Dataset entries
##############################

import Summits.QuantumFields.YangMills.Theorems.BalabanUVNodesK0S5NearCentredAnyLevel
import Summits.QuantumFields.YangMills.Theorems.BalabanUVNodesK0S5CollarMeetFamily
import Literature.MathematicalPhysics.QuantumFieldTheory.Balaban1983to89.Node00.DomainsMeet
import Literature.MathematicalPhysics.QuantumFieldTheory.Balaban1983to89.Node00.DomainsOfSeq
import HarnessLib

/-!
# K0⁷ `stub_prop8StepCoP13` (stmt-QuantumFields-20541), sub-target S5 — **THE S5 JUNCTION AT PRINT's (150) FAMILY, THE MEET `cubeDomains ⊓ domainsOfSeq Ω`** (dag-n07-e's 44B ∕ 44C
# `Node00.domainsMeet` p614106 ∕ `Node00.domainsOfSeq` p615562): [Balaban1985Variational] p. 301 (150) «Ω′_j = □_j, j < k, Ω′_k = □″_k = □_k ∩ Ω_k» at a boundary datum IS the levelwise
# meet of the cube tower with the record's family (n07-e ANSWER Q-CUBE-TOP, INBOX ≈30725); this file supplies BY NAME the three S5 binders of the `HB` door there — the height, the
# inclusion `hbelow` of `K0S5CollarMeetFamily` («□_i ⊆ □̃ ⊆ Ω_{k−1} ⊆ Ω_i» from the HEAD's collar), the window's top membership `hY` («□ ⊆ Ω_k», the HEAD's placement) — and files
# the door itself: FILE 5's `letters10On_HB_boxWindow_of_centred_nearClassW` at `D″` with p615101's `hcollar_of_not_near`, modulo `Adm22 D″` (dag-n07-w6 INTENT-9
# `adm22_meet_domainsOfSeq_seqOfRecord`), the data and the `ker Q` transfer

Cell `pub-ymgap`, width seat `pub-ymgap-k0-s1-w3` gen 5 (HUMAN RULING D-0149; START LIST v11 §k0-s1; bus CLAIM-6 of g5, trigger (t2) of this seat's HANDOFF met by p614106 ∕ p615562).
`--kind proof --supports stmt-QuantumFields-20541 --as helper`; count-neutral; def-free; nothing restated (`domainsMeet_k` ∕ `mem_domainsMeet_Om`, `domainsOfSeq_k` ∕ `mem_domainsOfSeq_Om_iff` ∕
`inOm_domainsOfSeq_iff`, 39b `inOm_top_cubeDomains_of_mem_box`, V1 `Domains.inOm_of_le`, p615101 `hcollar_of_not_near`, FILE 5 §3 BY NAME).

WHY ∕ STATUS OF THE ROAD (n07-e g20, 08:16Z: ALIGNMENT with ME #35 ∕ FINDING A ∕ WORD-359b).  Print's per-cube family at a boundary datum is the PLAIN meet (permanent); under today's
inclusive record fibre (reading (b)) the `ker Q` transfer would want an interim SHRUNK meet — HELD (n07-e (δ) priority order), and NOT S5-compatible (this seat's LOCATED-SHRINK-NEAR-DATA,
INBOX 31737: a demoted layer of `Ω_k` carries ε₀-size tautological data at near distance); after the plan's (C)-road (ii)-edition of `B15DeterminingSets.bondsOf` the plain meet suffices
(`DomainsRefinement.ker_QE_le_of_domainsLe` ∘ `domainsMeet_le_right`).  This file is keyed on the PLAIN meet only.

WHAT IS PROVED (sorry-free; axioms standard; no definition; every `Params`).
§1 `meet_cube_domainsOfSeq_k` (height `k`); ★ `cube_Om_subset_domainsOfSeq_Om` ∕ ★ `hbelow_meet` (`hwin : ∀ 1 ≤ i < k, ∀ x, (cubeDomains …).InOm i x → x ∈ Ω i` ⇒ the meet contains — indeed
   agrees with — the cube tower at the levels `1 ≤ i < k`; = the `hbelow` of p615101 `level_succ_eq_of_near_below` ∕ `near_cases`); ★ `inOm_top_meet_of_mem_box` (non-wrapping tower, `1 ≤ k`,
   `Ω` decreasing + saturated, `π(□) ⊆ Ω_k` ⇒ every point of `π(□)` lies in the meet's top domain `□_k ∩ Ω_k`).
§2 ★★★ `letters10On_HB_meetCube_box_of_centred (F N)` — the `HB` door of (165) at `D″ := domainsMeet (cubeDomains (F.P K) a M ρ (K − n) hk) (domainsOfSeq Ω (K − n) hk)` with the near class
   «`j(c) = K − n ∨ blockOf c₋ ∈ □_{j(c)+1}^{(j(c)+1)}`» (its complement `ρ`-far by p615101): `Adm22 D″ R (L·M_h)` a hypothesis, level weights at `D″`, near data CENTRED at `x_c ∈ □` at every
   near cell, far data `β₂·(ρ + M)`, `8CB₃e^{−δ₁ρ} ≤ θ` ⇒ `Letters10On (π '' □) η_{K−n} t (H_V B)` for every `t > ¼·M·max{4CB₃β₁, θ·β₂}`.
HONEST SCOPE: compositions by name + finite-set bookkeeping; `Adm22 D″` (dag-n07-w6), `hwin`∕`hbox` (the HEAD's placement: «□̃ ⊆ Ω_{k−1}», «□ ⊆ Ω_k», aligned grids), the DATA (BRIDGE-92),
the kernel formula and the `ker Q_{D″} ⊆ T_fibre` transfer (S4 ∕ plan's (C) road) are NOT here; nothing of [15]∕[6]∕[B6-II] asserted; `stub_prop8StepCoP13` ∕ K0⁷ NOT closed; N07 NOT
discharged (5∕27 unmoved); one finite 𝕋⁴ programme at fixed ε — R4 closes the conditional finite-𝕋⁴ rung `BalabanLadder.UV` ONLY; the YM mass gap (Clay) is NOT proved by any of this; nothing
continuum ∕ ℝ⁴ ∕ OS.  No `def`, no `instance`, no `notation`, no `sorry`.

References: T. Bałaban, CMP **102** (1985) 277–309 [Balaban1985Variational] (144) p.300, (147)–(150) p.301, (160)–(161) p.303, (163)–(165) p.304; CMP **119** (1988) 243–285
[Balaban1988Convergent] (2.1)–(2.2) p.254; CMP **96** (1984) 223–250 [Balaban1984PropagatorsII] (2.1)–(2.3) p.224.
-/

set_option autoImplicit false

noncomputable section

open scoped BigOperators Matrix.Norms.L2Operator

namespace Summit.QuantumFields.YangMills.Theorems.K0S5MeetFamilyJunction

open Literature.MathematicalPhysics.QuantumFieldTheory.Balaban1983to89
open Literature.MathematicalPhysics.QuantumFieldTheory.Balaban1983to89.Node00
open B15Eq112TorusCover (cover)
open B14DomainGeom (Pt)
open B5Eq117TorusCarriers (Mk)
open B5Eq118OneStroke (iterBlockOf)
open B5Prop12FieldsLattice (distSite)
open B6SectADomainsV1 (Domains)
open B6SectAOperatorsV1 (BondIdx)
open B8Eq131Cubes (box cube)
open T4Continuum (T4Family)
open Summit.QuantumFields.YangMills.Theorems.FlatCubeOpsText (Adm22 distBI)
open Summit.QuantumFields.YangMills.Theorems.K0FlatCubeOpsTextP (IsLevWeight flatH)
open Summit.QuantumFields.YangMills.Theorems.K0S5CollarMeetFamily (hcollar_of_not_near)
open Summit.QuantumFields.YangMills.Theorems.K0S5NearCentredAnyLevel (letters10On_HB_boxWindow_of_centred_nearClassW)
open Summit.QuantumFields.YangMills.BalabanUVNodes.N07CubeDomainsAdm22 (inOm_top_cubeDomains_of_mem_box)
open Summit.QuantumFields.YangMills.BalabanUVNodes.N07HalvingStepTopOfLocalLetters (Letters10On)

variable {P : Params} {a : Pt P.d} {M ρ k : ℕ} {hk : k ≤ P.m + P.K}

/-! ## §1  Print's (150) family as the meet: height, the lower cubes inside the record, the window over the top domain -/

/-- The meet of the cube tower with the record's family has height `k`. [cite: Balaban1985Variational, (150) p.301 (bookkeeping)] -/
theorem meet_cube_domainsOfSeq_k (Ω : ℕ → Set (Site P 0)) :
    (domainsMeet (cubeDomains P a M ρ k hk) (domainsOfSeq Ω k hk)).k = k := by
  rw [domainsMeet_k, cubeDomains_k, domainsOfSeq_k, min_self]

/-- ★ **THE LOWER CUBES LIE IN THE RECORD's REGIONS** (print: «□̃ ⊂ B^{j−1}(Λ_{j−1}) ∪ B^j(Λ_j) ⊂ Ω_{j−1}», p.300, hence `□_i ⊆ □̃ ⊆ Ω_{k−1} ⊆ Ω_i` for `i < k`): if the fine region of
every lower cube `□_i` (`1 ≤ i < k`) of the tower lies in `Ω_i` (`hwin` — the HEAD's collar «□̃ ⊆ Ω_{k−1}» + the decreasing sequence), then `□_i^{(i)} ⊆ Ω_i^{(i)}` of `domainsOfSeq Ω k` for every `i < k`
(whose level-`i` region asks every fine site of the block to lie in `Ω_{i′}` for all `1 ≤ i′ ≤ i` — supplied along the cube tower's own nesting `InOm i ⇒ InOm i′`).
[cite: Balaban1985Variational, (144) p.300, (150) p.301; Balaban1988Convergent, (2.1)–(2.2) p.254] -/
theorem cube_Om_subset_domainsOfSeq_Om (Ω : ℕ → Set (Site P 0))
    (hwin : ∀ i, 1 ≤ i → i < k → ∀ x : Site P 0, (cubeDomains P a M ρ k hk).InOm i x → x ∈ Ω i)
    {i : ℕ} (hik : i < k) :
    (cubeDomains P a M ρ k hk).Om i ⊆ (domainsOfSeq Ω k hk).Om i := by
  intro y hy
  rw [mem_domainsOfSeq_Om_iff Ω hk hik.le]
  intro x hx i' hi'1 hi'i
  have hIn : (cubeDomains P a M ρ k hk).InOm i x := by
    show iterBlockOf i x ∈ (cubeDomains P a M ρ k hk).Om i
    rw [hx]
    exact hy
  exact hwin i' hi'1 (lt_of_le_of_lt hi'i hik) x ((cubeDomains P a M ρ k hk).inOm_of_le hi'i hIn)

/-- ★ **`hbelow` OF `K0S5CollarMeetFamily` AT THE MEET**: under `hwin` the meet `cubeDomains ⊓ domainsOfSeq Ω k` CONTAINS the cube tower at the levels `1 ≤ i < k` (indeed agrees with it there).
[cite: Balaban1985Variational, (150) p.301] -/
theorem hbelow_meet (Ω : ℕ → Set (Site P 0))
    (hwin : ∀ i, 1 ≤ i → i < k → ∀ x : Site P 0, (cubeDomains P a M ρ k hk).InOm i x → x ∈ Ω i) :
    ∀ i, 1 ≤ i → i < k → (cubeDomains P a M ρ k hk).Om i ⊆ (domainsMeet (cubeDomains P a M ρ k hk) (domainsOfSeq Ω k hk)).Om i := by
  intro i _ hik y hy
  rw [mem_domainsMeet_Om]
  exact ⟨hy, cube_Om_subset_domainsOfSeq_Om Ω hwin hik hy⟩

/-- ★ **THE WINDOW LIES OVER THE MEET's TOP DOMAIN `□_k ∩ Ω_k`** (`hY` of the doors): for a non-wrapping tower (`hinj`), `1 ≤ k`, a decreasing saturated sequence `Ω`, and a window box whose
cover lies in `Ω_k` (`hbox` — the HEAD's placement: aligned grids, «□ meets Ω_k ⇒ □ ⊆ Ω_k»): every point of `π(□)` is in `Ω″_k = B^k(□_k^{(k)} ∩ Ω_k^{(k)})`.
[cite: Balaban1985Variational, (150) p.301 («Ω′_k = □″_k»), p.302 («we take □ as this big cube»)] -/
theorem inOm_top_meet_of_mem_box (Ω : ℕ → Set (Site P 0)) (hinj : Set.InjOn (cover P) (cube P.L a M ρ k 0)) (hk1 : 1 ≤ k)
    (hnest : ∀ i : ℕ, 1 ≤ i → i < k → Ω (i + 1) ⊆ Ω i)
    (hsat : ∀ (j : ℕ) (x x' : Site P 0), 1 ≤ j → j ≤ k → iterBlockOf j x = iterBlockOf j x' → x ∈ Ω j → x' ∈ Ω j)
    (hbox : ∀ x ∈ box P.L a M k, cover P x ∈ Ω k) :
    ∀ z ∈ cover P '' box P.L a M k, (domainsMeet (cubeDomains P a M ρ k hk) (domainsOfSeq Ω k hk)).InOm k z := by
  rintro _ ⟨x, hx, rfl⟩
  show iterBlockOf k (cover P x) ∈ (domainsMeet (cubeDomains P a M ρ k hk) (domainsOfSeq Ω k hk)).Om k
  rw [mem_domainsMeet_Om]
  exact ⟨inOm_top_cubeDomains_of_mem_box hinj hk1 hx, (inOm_domainsOfSeq_iff Ω hk hnest hsat hk1 le_rfl _).2 (hbox x hx)⟩

/-! ## §2  The `HB` door at a boundary datum, keyed on the meet family (FILE 5 §3 ∘ p615101 `hcollar_of_not_near` ∘ §1) -/

open scoped Classical in
/-- ★★★ **THE `HB`-LETTERS OF (165) ON THE GRID CUBE OF A PRINT DATUM AT PRINT's (150) FAMILY `Ω′_j = □_j ∩ Ω_j`** (the boundary-datum twin of dag-n07-w4's `letters10On_HB_cubeDomains_box_of_centred`):
at `D″ := domainsMeet (cubeDomains (F.P K) a M ρ (K − n) hk) (domainsOfSeq Ω (K − n) hk)` — `Ω` the record's decreasing, saturated sequence of fine regions (`s.Ω`), the window box `□` with
`π(□) ⊆ Ω_{K−n}` (`hbox`), non-wrapping tower — and with the near class «top level, or source block in the next cube» (whose complement is `ρ`-far: p615101), every `Adm22 D″ R (L·M_h)`
(dag-n07-w6's `adm22_meet_domainsOfSeq_seqOfRecord`, a HYPOTHESIS here), every level-weight family at `D″`, near data CENTRED `‖B c‖ ≤ β₁·(dist_{j(c)}(c₋, B^{j(c)}(π x_c)) + 1)`, far data UNIFORM
`‖B c‖ ≤ β₂·(ρ + M)`, `8CB₃e^{−δ₁ρ} ≤ θ`: `Letters10On (π '' □) η_{K−n} t (H_V B)` for every `t > ¼·M·max{4CB₃β₁, θ·β₂}`.
[cite: Balaban1985Variational, (144) p.300, (147)–(150) p.301, (155) p.302, (160)–(161) p.303, (163)–(165) p.304; Balaban1984PropagatorsII, (2.1)–(2.2) p.224] -/
theorem letters10On_HB_meetCube_box_of_centred (F : T4Family) (N : ℕ) [NeZero N] :
    ∃ (Mh₀ R₀ : ℕ) (C δ₀ δ₁ B₃ : ℝ), 0 ≤ C ∧ 0 < δ₀ ∧ 0 < δ₁ ∧ 0 < B₃ ∧
    ∀ (n K : ℕ) (hk1 : 1 ≤ K - n) (_ : K - n + 1 ≤ F.m + K) (hk : K - n ≤ (F.P K).m + (F.P K).K)
      {Mh R a' : ℕ} (_ : Mh = F.L ^ a') (_ : Mh₀ ≤ Mh) (_ : R₀ ≤ R) (_ : a' + 3 ≤ F.m + n)
      {a : Pt (F.P K).d} {M ρ : ℕ} (_ : 1 ≤ M) (_ : Set.InjOn (cover (F.P K)) (cube (F.P K).L a M ρ (K - n) 0))
      (Ω : ℕ → Set (Site (F.P K) 0)) (_ : ∀ i : ℕ, 1 ≤ i → i < K - n → Ω (i + 1) ⊆ Ω i)
      (_ : ∀ (j : ℕ) (x x' : Site (F.P K) 0), 1 ≤ j → j ≤ K - n → iterBlockOf j x = iterBlockOf j x' → x ∈ Ω j → x' ∈ Ω j)
      (_ : ∀ x ∈ box (F.P K).L a M (K - n), cover (F.P K) x ∈ Ω (K - n))
      (_ : Adm22 (domainsMeet (cubeDomains (F.P K) a M ρ (K - n) hk) (domainsOfSeq Ω (K - n) hk)) R (F.L * Mh))
      (w : ℕ → PBond (F.P K) 0 → ℝ) (_ : IsLevWeight (F.P K) (K - n) (domainsMeet (cubeDomains (F.P K) a M ρ (K - n) hk) (domainsOfSeq Ω (K - n) hk)) w)
      {xc : Pt (F.P K).d} (_ : xc ∈ box (F.P K).L a M (K - n))
      {β₁ β₂ θ : ℝ} (_ : 0 ≤ β₁) (_ : 0 ≤ β₂) (_ : 8 * C * B₃ * Real.exp (-(δ₁ * (ρ : ℝ))) ≤ θ)
      {HV : (BondIdx (domainsMeet (cubeDomains (F.P K) a M ρ (K - n) hk) (domainsOfSeq Ω (K - n) hk)) → MatA N) →ₗ[ℂ] (PBond (F.P K) 0 → MatA N)}
      (_ : ∀ (A : BondIdx (domainsMeet (cubeDomains (F.P K) a M ρ (K - n) hk) (domainsOfSeq Ω (K - n) hk)) → MatA N) (b : PBond (F.P K) 0),
        HV A b = ∑ c, ((flatH (F.P K) (K - n) (domainsMeet (cubeDomains (F.P K) a M ρ (K - n) hk) (domainsOfSeq Ω (K - n) hk)) (Pi.single c 1) b : ℝ) : ℂ) • A c)
      {B : BondIdx (domainsMeet (cubeDomains (F.P K) a M ρ (K - n) hk) (domainsOfSeq Ω (K - n) hk)) → MatA N}
      (_ : ∀ c : BondIdx (domainsMeet (cubeDomains (F.P K) a M ρ (K - n) hk) (domainsOfSeq Ω (K - n) hk)),
        ((c.1.1 : ℕ) = K - n ∨ blockOf c.1.2.src ∈ (cubeDomains (F.P K) a M ρ (K - n) hk).Om ((c.1.1 : ℕ) + 1)) →
          ‖B c‖ ≤ β₁ * (distSite (Mk (F.P K) (c.1.1 : ℕ)) c.1.2.src (iterBlockOf (c.1.1 : ℕ) (cover (F.P K) xc)) + 1))
      (_ : ∀ c : BondIdx (domainsMeet (cubeDomains (F.P K) a M ρ (K - n) hk) (domainsOfSeq Ω (K - n) hk)),
        ¬ ((c.1.1 : ℕ) = K - n ∨ blockOf c.1.2.src ∈ (cubeDomains (F.P K) a M ρ (K - n) hk).Om ((c.1.1 : ℕ) + 1)) → ‖B c‖ ≤ β₂ * ((ρ : ℝ) + M))
      {t : ℝ} (_ : 1 / 4 * (M : ℝ) * max (4 * C * B₃ * β₁) (θ * β₂) < t),
      Letters10On (cover (F.P K) '' box (F.P K).L a M (K - n)) ((F.P K).eta (K - n)) t (HV B) := by
  obtain ⟨Mh₀, R₀, C, δ₀, δ₁, B₃, hC, hδ₀, hδ₁, hB₃, hmain⟩ := letters10On_HB_boxWindow_of_centred_nearClassW F N
  refine ⟨Mh₀, R₀, C, δ₀, δ₁, B₃, hC, hδ₀, hδ₁, hB₃, ?_⟩
  intro n K hk1 hk' hk Mh R a' hMha hMh hR hsize a M ρ hM hinj Ω hnest hsat hbox hAdm w hw xc hxc β₁ β₂ θ hβ₁ hβ₂ h163 HV hHv B hX₁ hX₂ t ht
  have hDk : (domainsMeet (cubeDomains (F.P K) a M ρ (K - n) hk) (domainsOfSeq Ω (K - n) hk)).k = K - n := meet_cube_domainsOfSeq_k Ω
  exact hmain n K hk1 hk' hMha hMh hR hsize _ hDk hAdm w hw hM (inOm_top_meet_of_mem_box Ω hinj hk1 hnest hsat hbox) hxc _
    (hcollar_of_not_near hDk) hβ₁ hβ₂ h163 hHv hX₁ hX₂ ht

end Summit.QuantumFields.YangMills.Theorems.K0S5MeetFamilyJunction

end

##############################

◆ **What the task asks**
What is needed is a verbatim copy of every line in the records above from the one containing "β₂ * ((ρ : ℝ) + M))" down to the one containing "intro n K hk1", both included, and nothing more.

◆ **Exercise solution**
        ¬ ((c.1.1 : ℕ) = K - n ∨ blockOf c.1.2.src ∈ (cubeDomains (F.P K) a M ρ (K - n) hk).Om ((c.1.1 : ℕ) + 1)) → ‖B c‖ ≤ β₂ * ((ρ : ℝ) + M))
      {t : ℝ} (_ : 1 / 4 * (M : ℝ) * max (4 * C * B₃ * β₁) (θ * β₂) < t),
      Letters10On (cover (F.P K) '' box (F.P K).L a M (K - n)) ((F.P K).eta (K - n)) t (HV B) := by
  obtain ⟨Mh₀, R₀, C, δ₀, δ₁, B₃, hC, hδ₀, hδ₁, hB₃, hmain⟩ := letters10On_HB_boxWindow_of_centred_nearClassW F N
  refine ⟨Mh₀, R₀, C, δ₀, δ₁, B₃, hC, hδ₀, hδ₁, hB₃, ?_⟩
  intro n K hk1 hk' hk Mh R a' hMha hMh hR hsize a M ρ hM hinj Ω hnest hsat hbox hAdm w hw xc hxc β₁ β₂ θ hβ₁ hβ₂ h163 HV hHv B hX₁ hX₂ t ht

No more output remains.